这次归乡,孙承宗彻底断了官场的念想。他闭门谢客,连县里的官员来拜访,都让家人挡在门外。他知道,大明的气数,怕是要尽了,可他能做的,只有守好自己的家乡。

崇祯十一年的冬天,寒风卷着雪粒,刮得高阳县城的城门“呜呜”作响。清军来了,带着铁骑和火炮,把高阳围得水泄不通。此时的孙承宗,已经七十六岁,背驼了,眼睛也花了,可当他听见城外的喊杀声,还是颤抖着穿上了那件旧铠甲——铠甲已经不合身了,肩膀处的甲片磨得发亮,腰间的玉带松了好几扣。

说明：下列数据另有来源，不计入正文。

/-! ### Geometry of labels and of the centred cell -/

section Geometry

variable {L : ℕ}

/-- `1/3 < √3 − 1`. [folklore] -/
private theorem one_third_lt_sqrt_three_sub_one : (1 : ℝ) / 3 < √3 - 1 := by
  have h : (4 : ℝ) / 3 < √3 := by
    rw [show √3 = √(3 : ℝ) from rfl, Real.lt_sqrt (by norm_num)]
    norm_num
  linarith

/-- Coordinates are bounded by the norm in `ℝ²`. [folklore] -/
private theorem abs_apply_le_norm_plane (p : Plane) (i : Fin 2) : |p i| ≤ ‖p‖ := by
  have h := abs_sub_apply_le_dist p 0 i
  simpa using h

/-- A lattice point of norm `≤ R` has label coordinates of absolute value `≤ 2R`. [folklore] -/
private theorem abs_label_le_of_norm_triPoint_le {k : ℤ × ℤ} {R : ℝ} (h : ‖triPoint k‖ ≤ R) :
    |(k.1 : ℝ)| ≤ 2 * R ∧ |(k.2 : ℝ)| ≤ 2 * R := by
  have h0 := abs_apply_le_norm_plane (triPoint k) 0
  have h1 := abs_apply_le_norm_plane (triPoint k) 1
  rw [triPoint_apply_zero] at h0
  rw [triPoint_apply_one] at h1
  have hs : (1 : ℝ) < √3 := by linarith [one_third_lt_sqrt_three_sub_one]
  have h2 : |(k.2 : ℝ)| ≤ 2 * R := by
    rw [abs_mul, abs_of_pos (by positivity : (0 : ℝ) < √3 / 2)] at h1
    nlinarith [abs_nonneg (k.2 : ℝ)]
  refine ⟨?_, h2⟩
  have e : (k.1 : ℝ) = (k.1 + k.2 / 2) - k.2 / 2 := by ring
  rw [e]
  refine (abs_sub _ _).trans ?_
  rw [abs_div, abs_two]
  linarith

/-- Points of the centred cell have norm `≤ ⅞ L` (`|k_i| ≤ L/2`, `|ξ_k|² = k₁² + k₁k₂ + k₂² ≤ ¾L²`).
[folklore] -/
private theorem norm_triPoint_le_of_mem_centredCell {k : ℤ × ℤ} (hk : k ∈ centredCell L) :
    ‖triPoint k‖ ≤ 7 / 8 * L := by
  rw [mem_centredCell_iff] at hk
  obtain ⟨⟨h1, h2⟩, h3, h4⟩ := hk
  have hb1 : 2 * k.1 ≤ (L : ℤ) ∧ -(2 * k.1) ≤ (L : ℤ) := by omega
  have hb2 : 2 * k.2 ≤ (L : ℤ) ∧ -(2 * k.2) ≤ (L : ℤ) := by omega
  have hsqZ : 4 * (k.1 ^ 2 + k.1 * k.2 + k.2 ^ 2) ≤ 3 * (L : ℤ) ^ 2 := by
    nlinarith [hb1.1, hb1.2, hb2.1, hb2.2, sq_nonneg (k.1 - k.2), sq_nonneg (k.1 + k.2)]
  have hsq : 4 * ‖triPoint k‖ ^ 2 ≤ 3 * (L : ℝ) ^ 2 := by
    rw [norm_triPoint_sq]
    exact_mod_cast hsqZ
  have hL : (0 : ℝ) ≤ L := Nat.cast_nonneg _
  nlinarith [norm_nonneg (triPoint k)]

/-- Points off the centred cell are far from the origin: `3 (L − 1)² ≤ 16 |ξ_k|²` (`L ≥ 1`).
[folklore] -/
private theorem sq_le_norm_triPoint_sq_of_not_mem_centredCell (hL : 0 < L) {k : ℤ × ℤ}
    (hk : k ∉ centredCell L) : 3 * ((L : ℝ) - 1) ^ 2 ≤ 16 * ‖triPoint k‖ ^ 2 := by
  rw [mem_centredCell_iff] at hk
  have hL1 : (1 : ℤ) ≤ L := by exact_mod_cast hL
  have hcoord : (L : ℤ) - 1 ≤ 2 * k.1 ∨ (L : ℤ) - 1 ≤ -(2 * k.1) ∨
      (L : ℤ) - 1 ≤ 2 * k.2 ∨ (L : ℤ) - 1 ≤ -(2 * k.2) := by omega
  have hform : ∀ a b : ℤ, 3 * a ^ 2 ≤ 4 * (a ^ 2 + a * b + b ^ 2) := fun a b => by
    nlinarith [sq_nonneg (a + 2 * b)]
  have hform' : ∀ a b : ℤ, 3 * b ^ 2 ≤ 4 * (a ^ 2 + a * b + b ^ 2) := fun a b => by
    nlinarith [sq_nonneg (2 * a + b)]
  have hsqZ : 3 * ((L : ℤ) - 1) ^ 2 ≤ 16 * (k.1 ^ 2 + k.1 * k.2 + k.2 ^ 2) := by
    rcases hcoord with h | h | h | h
    · nlinarith [hform k.1 k.2]
    · nlinarith [hform k.1 k.2]
    · nlinarith [hform' k.1 k.2]
    · nlinarith [hform' k.1 k.2]
  rw [norm_triPoint_sq]
  exact_mod_cast hsqZ

/-- Off the centred cell the period vector is nonzero. [folklore] -/
private theorem centredQuot_ne_zero (hL : 0 < L) {k : ℤ × ℤ} (hk : k ∉ centredCell L) :
    centredQuot hL k ≠ 0 := by
  intro h
  apply hk
  have e := centredRep_add_zsmul_centredQuot hL k
  rw [h, smul_zero, add_zero] at e
  rw [← e]
  exact centredRep_mem hL k

/-- `√3 − 1 < 1`. [folklore] -/
private theorem sqrt_three_sub_one_lt_one' : √3 - 1 < (1 : ℝ) := by
  have h : √3 < 2 := by
    rw [show √3 = √(3 : ℝ) from rfl, Real.sqrt_lt' (by norm_num)]
    norm_num
  linarith

end Geometry

/-! ### "`y_per(x)`, `y_per(x')` are independent of `L` if `L` is sufficiently big" (p. 15) -/

section Stability

variable {α : ℝ} {L : ℕ} {A : Finset (ℤ × ℤ)} {y : ℤ × ℤ → Plane}

/-- **Short bonds near the origin are the same for `y_per` and `y` once `L ≥ 16R + 24`**: for
`y ∈ Y_𝒜^Dir` with `𝒜 ⊆ Y_L` and `|y(a)| ≤ R` on `𝒜`, a particle `x₀ ∈ Y_L` with `|y(x₀)| ≤ R`
has the same `𝒮`-partners in `y_per` and in `y` (partners off `Y_L` are at distance `≥ 3` in
both). [cite: Theil2006, §3 Proof of Corollary 1.3 («y_per(x) and y_per(x′) are independent of L if L is sufficiently big», preprint p. 15)] -/
theorem isShortRange_periodize_iff (hL : 0 < L) (hy : IsClampedOutside A y)
    (hAY : A ⊆ centredCell L) {R : ℝ} (hR : 0 ≤ R) (hyA : ∀ a ∈ A, ‖y a‖ ≤ R) (hα1 : α ≤ 1)
    {x₀ : ℤ × ℤ} (hx₀ : x₀ ∈ centredCell L) (hx₀R : ‖y x₀‖ ≤ R) (hLR : 16 * R + 24 ≤ (L : ℝ))
    (k : ℤ × ℤ) : IsShortRange α (periodize hL y) x₀ k ↔ IsShortRange α y x₀ k := by
  by_cases hk : k ∈ centredCell L
  · unfold IsShortRange
    rw [periodize_of_mem hL hx₀, periodize_of_mem hL hk]
  · have hkA : k ∉ A := fun h => hk (hAY h)
    have hfar : ∀ p : Plane, 3 ≤ dist (y x₀) p → ¬ |dist (y x₀) p - 1| ≤ α := by
      intro p hp habs
      have := (abs_le.1 habs).2
      linarith
    have hL0 : (0 : ℝ) ≤ L := Nat.cast_nonneg _
    constructor
    · intro h
      exfalso
      unfold IsShortRange at h
      rw [periodize_of_mem hL hx₀, periodize_apply] at h
      refine hfar _ ?_ h
      have hq0 : centredQuot hL k ≠ 0 := centredQuot_ne_zero hL hk
      have h1 : (L : ℝ) ≤ ‖(L : ℝ) • triPoint (centredQuot hL k)‖ := by
        rw [norm_smul, Real.norm_natCast]
        have := one_le_norm_triPoint hq0
        nlinarith
      have h2 : ‖y (centredRep hL k)‖ ≤ 7 / 8 * L + R := by
        by_cases hrA : centredRep hL k ∈ A
        · have := hyA _ hrA
          linarith
        · rw [hy _ hrA]
          have := norm_triPoint_le_of_mem_centredCell (centredRep_mem hL k)
          linarith
      have h3 : (L : ℝ) / 8 - R ≤ ‖y (centredRep hL k) + (L : ℝ) • triPoint (centredQuot hL k)‖ := by
        have := norm_sub_norm_le ((L : ℝ) • triPoint (centredQuot hL k)) (-(y (centredRep hL k)))
        rw [norm_neg, sub_neg_eq_add, add_comm] at this
        linarith
      have h4 := norm_sub_norm_le (y (centredRep hL k) + (L : ℝ) • triPoint (centredQuot hL k))
        (y x₀)
      rw [← dist_eq_norm, dist_comm] at h4
      linarith
    · intro h
      exfalso
      unfold IsShortRange at h
      rw [hy k hkA] at h
      refine hfar _ ?_ h
      have hsq := sq_le_norm_triPoint_sq_of_not_mem_centredCell hL hk
      have h5 : R + 3 ≤ ‖triPoint k‖ := by
        by_contra hlt
        rw [not_le] at hlt
        have hn := norm_nonneg (triPoint k)
        nlinarith [mul_pos (by linarith : 0 < R + 3 - ‖triPoint k‖)
          (by linarith : 0 < R + 3 + ‖triPoint k‖),
          mul_nonneg (by linarith : (0 : ℝ) ≤ (L : ℝ) - 1 - (16 * R + 23))
            (by linarith : (0 : ℝ) ≤ (L : ℝ) - 1 + (16 * R + 23))]
      have h4 := norm_sub_norm_le (triPoint k) (y x₀)
      rw [← dist_eq_norm, dist_comm] at h4
      linarith

/-- Hence the neighbourhoods agree: `𝒩_{y_per}(x₀) = 𝒩_y(x₀)` (`L ≥ 16R + 24`).
[cite: Theil2006, §3 Proof of Corollary 1.3 (preprint p. 15)] -/
theorem nbhdSet_periodize_eq (hL : 0 < L) (hy : IsClampedOutside A y)
    (hAY : A ⊆ centredCell L) {R : ℝ} (hR : 0 ≤ R) (hyA : ∀ a ∈ A, ‖y a‖ ≤ R) (hα1 : α ≤ 1)
    {x₀ : ℤ × ℤ} (hx₀ : x₀ ∈ centredCell L) (hx₀R : ‖y x₀‖ ≤ R) (hLR : 16 * R + 24 ≤ (L : ℝ)) :
    nbhdSet α (periodize hL y) x₀ = nbhdSet α y x₀ := by
  ext k
  rw [mem_nbhdSet_iff, mem_nbhdSet_iff, isShortRange_periodize_iff hL hy hAY hR hyA hα1 hx₀ hx₀R hLR]

end Stability

/-! ### Distorted bonds and defects lie near the hole -/

section Near

variable {α : ℝ} {A : Finset (ℤ × ℤ)} {y : ℤ × ℤ → Plane}

/-- Two clamped particles forming a short bond are at distance exactly `1` (lattice distances are
`0`, `1` or `≥ √3`; `α < √3 − 1`). [cite: Theil2006, §2.3 Remark 2.5 (preprint p. 7)] -/
theorem dist_eq_one_of_isShortRange_clamped (hα0 : 0 ≤ α) (hα : α < √3 - 1)
    (hy : IsClampedOutside A y) {x x' : ℤ × ℤ} (hx : x ∉ A) (hx' : x' ∉ A)
    (h : IsShortRange α y x x') : dist (y x) (y x') = 1 := by
  have h' : IsShortRange α (triPoint : ℤ × ℤ → Plane) x x' := by
    unfold IsShortRange at h ⊢
    rwa [hy x hx, hy x' hx'] at h
  rw [hy x hx, hy x' hx', dist_comm, dist_triPoint]
  exact norm_triPoint_of_mem_unitShell ((isShortRange_triPoint_iff hα0 hα).1 h')

/-- **A distorted short bond has an end in the hole**, so both ends lie in `B(0, R + 2)` when
`y(𝒜) ⊂ B(0, R)`. [cite: Theil2006, §3 Proof of Corollary 1.3 (preprint p. 15); our lemma] -/
theorem norm_le_of_isShortRange_of_dist_ne_one (hα0 : 0 ≤ α) (hα : α < √3 - 1)
    (hy : IsClampedOutside A y) {R : ℝ} (hyA : ∀ a ∈ A, ‖y a‖ ≤ R) {x x' : ℤ × ℤ}
    (h : IsShortRange α y x x') (hne : dist (y x) (y x') ≠ 1) :
    ‖y x‖ ≤ R + 2 ∧ ‖y x'‖ ≤ R + 2 := by
  have hA : x ∈ A ∨ x' ∈ A := by
    by_contra hnot
    push Not at hnot
    exact hne (dist_eq_one_of_isShortRange_clamped hα0 hα hy hnot.1 hnot.2 h)
  have hd : dist (y x) (y x') ≤ 2 := h.dist_le.trans (by linarith [sqrt_three_sub_one_lt_one'])
  have h1 := norm_sub_norm_le (y x') (y x)
  have h2 := norm_sub_norm_le (y x) (y x')
  rw [← dist_eq_norm, dist_comm] at h1
  rw [← dist_eq_norm] at h2
  rcases hA with hx | hx'
  · have := hyA x hx
    constructor <;> linarith
  · have := hyA x' hx'
    constructor <;> linarith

他拄着一根铁杖,站在城楼上,对着满城的百姓喊:“我是孙承宗,曾守过辽东的孙承宗!如今清军打来了,咱们不能等着被杀!愿意跟我守城的,拿上家伙来!”百姓们看着这位白发苍苍的老人,想起他当年在边关抗敌的事,纷纷回家拿起锄头、菜刀,聚集到城楼上。孙承宗的族人更是全员出动——儿子孙鉁、孙鋡,孙子孙之沆、孙之滂,都跟着他站在城墙上。

可高阳只是座小城,没有红衣大炮,没有精锐士兵,只有一群拿着农具的百姓和孙家的族人。清军的火炮轰塌了城墙,骑兵像潮水一样涌进来,孙承宗带着人在巷子里拼杀,铁杖上沾了血,铠甲被砍得破烂。他亲眼看见儿子孙鉁被清军的刀砍中,倒在血泊里;看见孙子孙之沆抱着一个清军士兵,一起滚进了火里。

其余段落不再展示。